Flink 水印未在 Python 中推进,停留在 -9223372036854775808
Flink watermarks not advancing in Python, stuck at -9223372036854775808
我在多个管道中都遇到过这个问题,但一直找不到答案。当 运行 使用时间戳分配器为单调或越界时间戳分配水印策略的管道时,时间戳被正确提取并正在推进,但水印停留在 -9223372036854775808。我尝试 运行 pyflink 库中的 event_time_timer.py 示例作为完整性检查,但经检查 process_element 和 on_timer 方法都没有移动 -9223372036854775808 的水印。和 9223372036854775807 分别。
这是流程函数和时间戳分配器的代码:
class Sum(KeyedProcessFunction):
def __init__(self):
self.state = None
def open(self, runtime_context: RuntimeContext):
state_descriptor = ValueStateDescriptor("state", Types.FLOAT())
state_ttl_config = StateTtlConfig \
.new_builder(Time.seconds(1)) \
.set_update_type(StateTtlConfig.UpdateType.OnReadAndWrite) \
.disable_cleanup_in_background() \
.build()
state_descriptor.enable_time_to_live(state_ttl_config)
self.state = runtime_context.get_state(state_descriptor)
def process_element(self, value, ctx: 'KeyedProcessFunction.Context'):
# retrieve the current count
current = self.state.value()
if current is None:
current = 0
# update the state's count
current += value[2]
self.state.update(current)
# register an event time timer 2 seconds later
ctx.timer_service().register_event_time_timer(ctx.timestamp() + 2000)
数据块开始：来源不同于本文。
/-! ## `H_c` annihilates constants under (N) -/

/-- Under (N) the window linear form has zero total: `Σ_j a_{(s,n)}(j) = Σ_w n_w = 0`. [folklore] -/
theorem gd_sum_aform (s : Λ L M) {n : Freq r} (hn : ∑ w, n w = 0) : ∑ j : Λ L M, aform[L,M](s, n, j) = 0 := by
  rw [Finset.sum_comm]
  have : ∀ w : W r, ∑ j : Λ L M, ((n w : ℤ) : ℝ) * (if sh L M s w = j then (1 : ℝ) else 0) = (n w : ℝ) := by
    intro w
    rw [← Finset.mul_sum, Finset.sum_ite_eq]
    simp
  rw [Finset.sum_congr rfl fun w _ => this w]
  exact_mod_cast hn

/-- **Zero row sums**: under (N), `Σ_j H_c(i,j) = 0` (constants are in the kernel of the site Hessian). [folklore] -/
theorem gd_rowsum (c : Table r) (hN : ∀ n ∈ c.support, ∑ w, n w = 0) (i : Λ L M) : ∑ j : Λ L M, Hm[c,L,M] i j = 0 := by
  simp only [Matrix.of_apply]
  rw [← Complex.re_sum, Finset.sum_neg_distrib, Finset.sum_comm]
  have hk : ∀ k : Λ L M × ↥c.support, ∑ j : Λ L M,
      c k.2 * ((aform[L,M](k.1, k.2.1, i) : ℝ) : ℂ) * ((aform[L,M](k.1, k.2.1, j) : ℝ) : ℂ) = 0 := by
    intro k
    rw [← Finset.mul_sum, ← Complex.ofReal_sum, gd_sum_aform k.1 (hN k.2.1 k.2.2)]
    simp
  simp only [hk, Finset.sum_const_zero, neg_zero, Complex.zero_re]

/-- The symbol of the rescaled Hessian vanishes at the trivial character (under (N)). [folklore] -/
theorem gd_symbol_one (c : Table r) (hN : ∀ n ∈ c.support, ∑ w, n w = 0) (t : ℝ) :
    symbol (t • Hm[c,L,M]) 1 = 0 := by
  refine symbol_one_eq_zero_of_sum_eq_zero ?_
  simp only [Matrix.smul_apply, smul_eq_mul, ← Finset.mul_sum, gd_rowsum c hN, mul_zero]

/-! ## Geometry of the space–time torus: unit steps, time reflection -/

omit [NeZero L] [NeZero M] in
/-- The time reflection reverses the temporal unit step. [folklore] -/
theorem gd_timeReflection_e2 :
    (AddEquiv.prodCongr (AddEquiv.refl (TorusSite 2 L)) (AddEquiv.neg (ZMod M))) (Evec[L,M] 2) = -(Evec[L,M] 2) := by
  rw [cfl_timeReflection_apply]
  simp

omit [NeZero L] [NeZero M] in
/-- The time reflection fixes purely spatial vectors. [folklore] -/
theorem gd_timeReflection_spatial (v : TorusSite 2 L) :
    (AddEquiv.prodCongr (AddEquiv.refl (TorusSite 2 L)) (AddEquiv.neg (ZMod M))) (v, 0) = (v, 0) := by
  rw [cfl_timeReflection_apply]; simp

omit [NeZero L] [NeZero M] in
/-- Every separation splits as spatial part plus an integer multiple of the temporal step, with the integer bounded by the
torus distance: `y = x + (v,0) + n•e₂`, `|n| ≤ d(x,y)`. [folklore] -/
theorem gd_decompose (x y : Λ L M) :
    y = x + ((y - x).1, 0) + ((y - x).2.valMinAbs : ℤ) • Evec[L,M] 2
      ∧ ((y - x).2.valMinAbs).natAbs ≤ tdist[L,M] x y := by
  constructor
  · have h2 : (((y - x).2.valMinAbs : ℤ) • Evec[L,M] 2) = ((0 : TorusSite 2 L), (y - x).2) := by
      simp only [Matrix.cons_val_two, Matrix.tail_cons, Matrix.head_cons, Prod.smul_mk, smul_zero, zsmul_eq_mul, mul_one,
        ZMod.coe_valMinAbs]
    rw [h2]
    ext <;> simp
  · simp only [Prod.snd_sub]
    omega

/-! ## The decay of the reference Green's function (registered stubs) -/

/-- **Registered stub `birGreen_decay_spatial` (prover seat 1, stmt-HubbardSuperconductivity-14845; lead c7 chapter-2 input G2c):
dipole / quadrupole decay of the reference Green's function for differences with a spatial step**, uniformly in
`L ≤ M`: for every (N),(C) table at range `r ≥ 2`, every list `l` of `k ∈ {1,2}` unit steps `±e_i` containing `±e₀` or `±e₁`,
`|∇_l pinv((4/Λ_c)H_c)(x,y)| ≤ 2K₃/max(1,(d(x,y) − k)/(12(r−1)))^{k+1} + 2K₁/L^{k+1}`. [folklore] -/
theorem birGreen_decay_spatial : ∀ (r : ℕ) (c : Table r) (c₀ : ℝ), 2 ≤ r → 0 < c₀ → (∀ n ∈ c.support, ∑ w, n w = 0) → c.sum (fun _ a => a) = 0 → (∀ φ : W r → ℝ, c₀ * ∑ w, ∑ w', (1 - Real.cos (φ w - φ w')) ≤ (genF c φ).re) → ∀ (L M : ℕ) [NeZero L] [NeZero M], L ≤ M → ∀ (l : List (Λ L M)), (∀ g ∈ l, ∃ i : Fin 3, g = (![((![1, 0] : Literature.Probability.LatticeModels.TorusSite 2 L), (0 : ZMod M)), (![0, 1], 0), (0, 1)] : Fin 3 → Λ L M) i ∨ g = -((![((![1, 0] : Literature.Probability.LatticeModels.TorusSite 2 L), (0 : ZMod M)), (![0, 1], 0), (0, 1)] : Fin 3 → Λ L M) i)) → (∃ g ∈ l, g = (![((![1, 0] : Literature.Probability.LatticeModels.TorusSite 2 L), (0 : ZMod M)), (![0, 1], 0), (0, 1)] : Fin 3 → Λ L M) 0 ∨ g = -((![((![1, 0] : Literature.Probability.LatticeModels.TorusSite 2 L), (0 : ZMod M)), (![0, 1], 0), (0, 1)] : Fin 3 → Λ L M) 0) ∨ g = (![((![1, 0] : Literature.Probability.LatticeModels.TorusSite 2 L), (0 : ZMod M)), (![0, 1], 0), (0, 1)] : Fin 3 → Λ L M) 1 ∨ g = -((![((![1, 0] : Literature.Probability.LatticeModels.TorusSite 2 L), (0 : ZMod M)), (![0, 1], 0), (0, 1)] : Fin 3 → Λ L M) 1)) → l.length ≤ 2 → ∀ x y : Λ L M, |Literature.Analysis.Fourier.rowDiffs l (Literature.Analysis.Fourier.pinv ((4 / (2 * normA c * (r : ℝ) ^ 3)) • (Matrix.of fun i j : Λ L M => (-(∑ k : Λ L M × ↥c.support, c k.2 * ((∑ w, ((k.2 : Freq r) w : ℝ) * (if sh L M k.1 w = i then (1 : ℝ) else 0) : ℝ) : ℂ) * ((∑ w, ((k.2 : Freq r) w : ℝ) * (if sh L M k.1 w = j then (1 : ℝ) else 0) : ℝ) : ℂ))).re))) x y| ≤ 2 * (27 * 2 * (2 * Real.pi) ^ l.length / 4 * (1 + 2 ^ (l.length + 4) * Real.pi ^ (2 * 2 + 2) / (16 * (4 * c₀ / (2 * normA c * (r : ℝ) ^ 3))) ^ (2 + 1))) * (1 / max 1 (((((y.1 0 - x.1 0).valMinAbs.natAbs + (y.1 1 - x.1 1).valMinAbs.natAbs + (y.2 - x.2).valMinAbs.natAbs : ℕ) : ℝ) - l.length) / (2 * (2 : ℕ) * (3 * (r - 1) : ℕ)))) ^ (l.length + 1) + 2 * (27 * 2 * (2 * Real.pi) ^ l.length * Real.pi ^ (2 * 2 + 2) * 2 ^ (l.length + 4) / (4 * (16 * (4 * c₀ / (2 * normA c * (r : ℝ) ^ 3))) ^ (2 + 1))) * (1 / (L : ℝ)) ^ (l.length + 1) := by
  intro r c c₀ hr hc₀ hNN hN hC L M _ _ hLM l hl hspat hk2 x y
  obtain ⟨hAherm, hAti, hApsd, hA4, hcoer⟩ := cfrd_scaled_facts (L := L) (M := M) hr c hc₀ hN hC
  have hc₀' : 0 < 4 * c₀ / (2 * normA c * (r : ℝ) ^ 3) := div_pos (by positivity) (cfrd_scale_pos hr c hc₀ hC)
  have hkm : l.length + 2 ≤ 2 * 2 := by omega
  have h := abs_rowDiffs_pinv_le_spatial (m := 2) (Evec[L,M]) (![L, L, M])
    (fun i => by fin_cases i <;> simp [NeZero.ne L, NeZero.ne M]) (fun i => cfrd_order i)
    (fun ψ φ h => cfrd_addChar_ext ψ φ h) cfrd_card rfl (by simpa using hLM)
    hAti hAherm hApsd hA4 hc₀' hcoer (gd_symbol_one c hNN _)
    (fun i j k => cfrd_tdist_triangle i j k) (fun i => cfrd_tdist_self i) (fun i z => cfl_step_le_one i z)
    ((cfrd_hasFiniteRange c).smul _) l hl hspat hkm x y
  simpa using h

/-- **Registered stub `birGreen_decay_temporal` (prover seat 1, stmt-HubbardSuperconductivity-14845): quadrupole decay of the
reference Green's function for two temporal differences**, uniformly in `L ≤ M`:
`|∇_{±e₂}∇_{±e₂} pinv((4/Λ_c)H_c)(x,y)| ≤ 2K₃/max(1,(d(x,y) − 2)/(12(r−1)))³ + 2(K₂ + 2K₁)/L³`. [folklore] -/
theorem birGreen_decay_temporal : ∀ (r : ℕ) (c : Table r) (c₀ : ℝ), 2 ≤ r → 0 < c₀ → (∀ n ∈ c.support, ∑ w, n w = 0) → c.sum (fun _ a => a) = 0 → (∀ φ : W r → ℝ, c₀ * ∑ w, ∑ w', (1 - Real.cos (φ w - φ w')) ≤ (genF c φ).re) → ∀ (L M : ℕ) [NeZero L] [NeZero M], L ≤ M → ∀ (l : List (Λ L M)), (∀ g ∈ l, g = (![((![1, 0] : Literature.Probability.LatticeModels.TorusSite 2 L), (0 : ZMod M)), (![0, 1], 0), (0, 1)] : Fin 3 → Λ L M) 2 ∨ g = -((![((![1, 0] : Literature.Probability.LatticeModels.TorusSite 2 L), (0 : ZMod M)), (![0, 1], 0), (0, 1)] : Fin 3 → Λ L M) 2)) → l.length = 2 → ∀ x y : Λ L M, |Literature.Analysis.Fourier.rowDiffs l (Literature.Analysis.Fourier.pinv ((4 / (2 * normA c * (r : ℝ) ^ 3)) • (Matrix.of fun i j : Λ L M => (-(∑ k : Λ L M × ↥c.support, c k.2 * ((∑ w, ((k.2 : Freq r) w : ℝ) * (if sh L M k.1 w = i then (1 : ℝ) else 0) : ℝ) : ℂ) * ((∑ w, ((k.2 : Freq r) w : ℝ) * (if sh L M k.1 w = j then (1 : ℝ) else 0) : ℝ) : ℂ))).re))) x y| ≤ 2 * (27 * 2 * (2 * Real.pi) ^ 2 / 4 * (1 + 2 ^ (2 + 4) * Real.pi ^ (2 * 2 + 2) / (16 * (4 * c₀ / (2 * normA c * (r : ℝ) ^ 3))) ^ (2 + 1))) * (1 / max 1 (((((y.1 0 - x.1 0).valMinAbs.natAbs + (y.1 1 - x.1 1).valMinAbs.natAbs + (y.2 - x.2).valMinAbs.natAbs : ℕ) : ℝ) - 2) / (2 * (2 : ℕ) * (3 * (r - 1) : ℕ)))) ^ (2 + 1) + 2 * (27 * 2 * (2 * Real.pi) ^ 2 / 4 * (1 + 5 * 2 ^ (2 + 2) * Real.pi ^ (2 * 2 + 2) / (16 * (4 * c₀ / (2 * normA c * (r : ℝ) ^ 3))) ^ (2 + 1)) + 2 * (27 * 2 * (2 * Real.pi) ^ 2 * Real.pi ^ (2 * 2 + 2) * 2 ^ (2 + 4) / (4 * (16 * (4 * c₀ / (2 * normA c * (r : ℝ) ^ 3))) ^ (2 + 1)))) * (1 / (L : ℝ)) ^ (2 - 1) * (1 / (L : ℝ) ^ 2) := by
  intro r c c₀ hr hc₀ hNN hN hC L M _ _ hLM l htemp hk x y
  obtain ⟨hAherm, hAti, hApsd, hA4, hcoer⟩ := cfrd_scaled_facts (L := L) (M := M) hr c hc₀ hN hC
  have hc₀' : 0 < 4 * c₀ / (2 * normA c * (r : ℝ) ^ 3) := div_pos (by positivity) (cfrd_scale_pos hr c hc₀ hC)
  have h := abs_rowDiffs_pinv_le_temporal (m := 2) (Evec[L,M]) (![L, L, M])
    (fun i => by fin_cases i <;> simp [NeZero.ne L, NeZero.ne M]) (fun i => cfrd_order i)
    (fun ψ φ h => cfrd_addChar_ext ψ φ h) cfrd_card rfl (by simpa using hLM)
    hAti hAherm hApsd hA4 hc₀' hcoer (gd_symbol_one c hNN _)
    (fun i j k => cfrd_tdist_triangle i j k) (fun i => cfrd_tdist_self i) (fun i z => cfl_step_le_one i z)
    ((cfrd_hasFiniteRange c).smul _) l htemp (by omega) (by omega) x y
  rw [hk] at h
  simpa using h
/-!
# The width-three strip at criticality: the THIRD CENTRAL MOMENT of the number of surface contacts of a long bridge is LINEAR in the length, with the explicit
# universal rate `κ̂₃ = L₃ − 3L₁L₂ + 2L₁³` per hat index (`κ₃ = κ̂₃/2 = −0.10968…` per step) (module «WIDTH-THREE CONTACT SKEWNESS»)

Topic `Literature/Probability/RandomPlanarGeometry` (continues «WIDTH-THREE THIRD CONTACT MOMENT» — `W3.exists_hatC3D_three_cubic`, `W3.cubAThree/cubBThree/cubCThree`,
the scalars `tThreeThree`, `trryThree`, `tlyyThree`, `tyyyThree` —, «WIDTH-THREE CONTACT VARIANCE» — `W3.cTwoThree` (`L₂ = c₂`), `W3.meanTopThree` — and «WIDTH-THREE
CONTACT ASYMPTOTICS» (`W3.cThree = L₁`, `W3.limDThree_pos`, `W3.tendsto_hatD_three_succ`)).  Lane «pcv-sawmu» (CriticalPhenomena venture), a-p2 g29 — the last step
towards the third contact cumulant (PREREG Am. BO blind cell P-BO-1: `κ₃(T = 3) = −0.1096812271`, predicted by implicit differentiation, HIT by replication; here a
THEOREM about the third central moment with the rate in closed form as a rational function of nine scalars of `det P`).  Setting: W. Feller I (1968) XIII.6 (moments of
the number of renewals); nothing below is printed.

THE FORMULA.  Along the Perron root `λ(y)` of `det P(λ; y) = 0` put `L_j := (y∂_y)^jλ` at `y₃` (`λ = 1`): `L₁ = c = −T_y/T_λ`, `L₂ = c₂` («CONTACT VARIANCE») and
`L₃ = −[(T_λλλL₁ + Σr(r−1)ṫ)L₁² + 2T_λλL₁L₂ + 2((Σr(r−1)ṫ)L₁ + Σrẗ)L₁ + 2T_λyL₂ + (T_λλL₁ + T_λy)L₂ + (Σrẗ)L₁ + T_yyy]/T_λ` (the third implicit derivative;
`Σr(r−1)ṫ = trryThree − tlyThree`).  The third cumulant of `log λ(y₃e^t)` is `κ̂₃ = L₃ − 3L₁L₂ + 2L₁³` per hat index; numerically `κ̂₃ = −0.2193624543`,
`κ₃ = κ̂₃/2 = −0.1096812271` per step (kit `HOME/pub-sawmu-a-p2/g29/kit/kappa3_check.py`, `kappa3_univ.py`).

## What is proved (namespace `…SAW.HV.W3`)
* §1 ★★ `tendsto_ratio_third_central_sub_linear` — model-free plumbing: if `K³(D − A) → 0`, `K²(C − (μ₁K + μ₀)) → 0`, `K(Q − (q₂K² + q₁K + q₀)) → 0`,
  `P − (p₃K³ + p₂K² + p₁K + p₀) → 0` (`K = k+1`), `A ≠ 0`, and the two cancellations `p₃A² − 3q₂μ₁A + 2μ₁³ = 0`, `p₂A² − 3(q₂μ₀ + q₁μ₁)A + 6μ₁²μ₀ = 0`, then
  `P/D − 3(Q/D)(C/D) + 2(C/D)³ − (s₁/A³)K → s₀/A³` with `s₁ = p₁A² − 3(q₁μ₀ + q₀μ₁)A + 6μ₁μ₀²`, `s₀ = p₀A² − 3q₀μ₀A + 2μ₀³`.
* §2 `cThreeThree` (`L₃`), ★ `kappaHatThree = L₃ − 3L₁L₂ + 2L₁³`, ★ `kappaStepThree = κ̂₃/2`; `thirdTopThree k a b` (the third central moment of the contact count of an
  `S₃` bridge `a → b` of hat index `k` under the critical weights).
* §3 ★★★ **`tendsto_thirdTopThree_sub_linear (a b)`**: `∃ W, thirdTopThree (k+1) a b − κ̂₃·(k+1) → W` — THE THIRD CENTRAL MOMENT IS LINEAR IN THE LENGTH WITH THE
  UNIVERSAL EXPLICIT SLOPE `κ̂₃`; `tendsto_thirdTopThree_div_hatLen` (per step: `→ κ₃ = κ̂₃/2`).

Label: LANE THEOREM (own result of lane «pcv-sawmu», a-p2 g29, 2026-08-28; not in print).  NOT claimed: the closed form of `κ₃` in `ℚ(x_c, y₃)` and an enclosure
(kit value `−0.1096812271`); the intercept; a CLT; anything at `T ≥ 4`.
-/

noncomputable section

open Finset Filter Topology Matrix Literature.Probability.LatticeModels Literature.Probability.Percolation

namespace Literature.Probability.RandomPlanarGeometry.SAW

namespace HV

namespace W3
import Summits.QuantumFields.YangMills.Theorems.F4SubCurvatureDoorSubCurvatureKernelKernelSymmetries
import Summits.QuantumFields.YangMills.Theorems.F4SubCurvatureDoorChamberSorting
import Summits.QuantumFields.YangMills.Theorems.F4SubCurvatureDoorTransverseSliceGeometry
import Mathlib
import HarnessLib

/-!
# Route `F4SubCurvatureDoor`, crux `SubCurvatureKernel` ⟨stmt-QuantumFields-23036⟩ — soft half, input (C) «continuity off 0»,
# part 1: the MOLLIFIED KERNEL (OS matrix coefficients of a radial bump)

Helper file (`--supports stmt-QuantumFields-23036 --as helper`; free-hands seat `ym-line-frs-p2` g18).  Definition-free, 0 sorry,
standard axioms.  No item is closed; no summit, no crux and no mass gap is proved by this file.

WHAT.  For a measurable kernel `K : ℝ⁴ → ℝ` with the crux's bound `|K u| ≤ A (1 + ‖u‖⁻¹)⁸`, a truncation radius `r > 0`
(`K' := K · 𝟙{r ≤ ‖·‖}`, bounded by `A (1 + r⁻¹)⁸`) and a RADIAL smooth bump `b ≥ 0` of radius `ε`, `∫ b = 1` (`exists_radial_bump`:
`b = φ ∘ ‖·‖²`, so `b ∘ R = b` for EVERY linear isometry `R`), the mollified kernel `κ w := ∫∫ K'(w + θu − v) b(v) b(u)` (`θ` = time
reflection).  ★ `exists_mollifiedKernel`: `κ` is CONTINUOUS on `ℝ⁴` (the `w`-dependence is moved into the bump by the measure-preserving
map `(v, u) ↦ (v, w + θu − v)`, then dominated convergence), `|κ| ≤ A (1 + r⁻¹)⁸`, `κ(−θw) = κ(w)` EXACTLY as soon as `K(−θu) = K(u)`
a.e. (a.e. symmetries of `K` become exact symmetries of `κ` because `b` is radial), `κ w = ∫∫ K(w + θu − v) b b` when `r + 2ε ≤ |w₀|`,
and the tested form `∫ g κ = ∫∫ b b ∫ g(ξ − θu + v) K'(ξ) dξ` (so `κ → K'` against `C_c` test functions as `ε → 0`);
`integral_osShift`: `∫∫ K(y₀ − y₁) b(θy₀ − xᵢ) b(y₁ − xⱼ) = ∫∫ K((θxᵢ − xⱼ) + θu − v) b(v) b(u)` (so that
`S₁ 2 (osAdjoint fᵢ ⊗ fⱼ) = cᵢcⱼ κ(θxᵢ − xⱼ)` for the degree-one tuple `fᵢ = cᵢ b(· − xᵢ)`, next file).
WHY (plan of (C), HOME INBOX owner g23 16:54:59Z): `κ` is pointwise OS-positive-definite from ✓`RPPos` (next file), hence has a
Laplace–Fourier measure (✓`exists_laplaceFourierMeasure`); a cluster point of the tilted measures as `ε → 0` represents `K` on a
half-space by a jointly continuous function; gluing over the four axes gives a version of `K` continuous off `0`.

HONEST LABEL: analytic bookkeeping toward input (C) of the SOFT half of ⟨23036⟩; the SUB-CURVATURE clause (asymptotic freedom) is the
crux, untouched; ⟨23036⟩ is an open problem; the Yang–Mills mass gap is NOT proved; no summit is proved by a line.
-/

set_option autoImplicit false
def on_timer(self, timestamp: int, ctx: 'KeyedProcessFunction.OnTimerContext'):
yield ctx.get_current_key(), self.state.value(), timestamp
class MyTimestampAssigner(TimestampAssigner):
def extract_timestamp(self, value, record_timestamp: int) -> int:
return int(value[0])
这是主要功能:
def event_timer_timer_demo():
env = StreamExecutionEnvironment.get_execution_environment()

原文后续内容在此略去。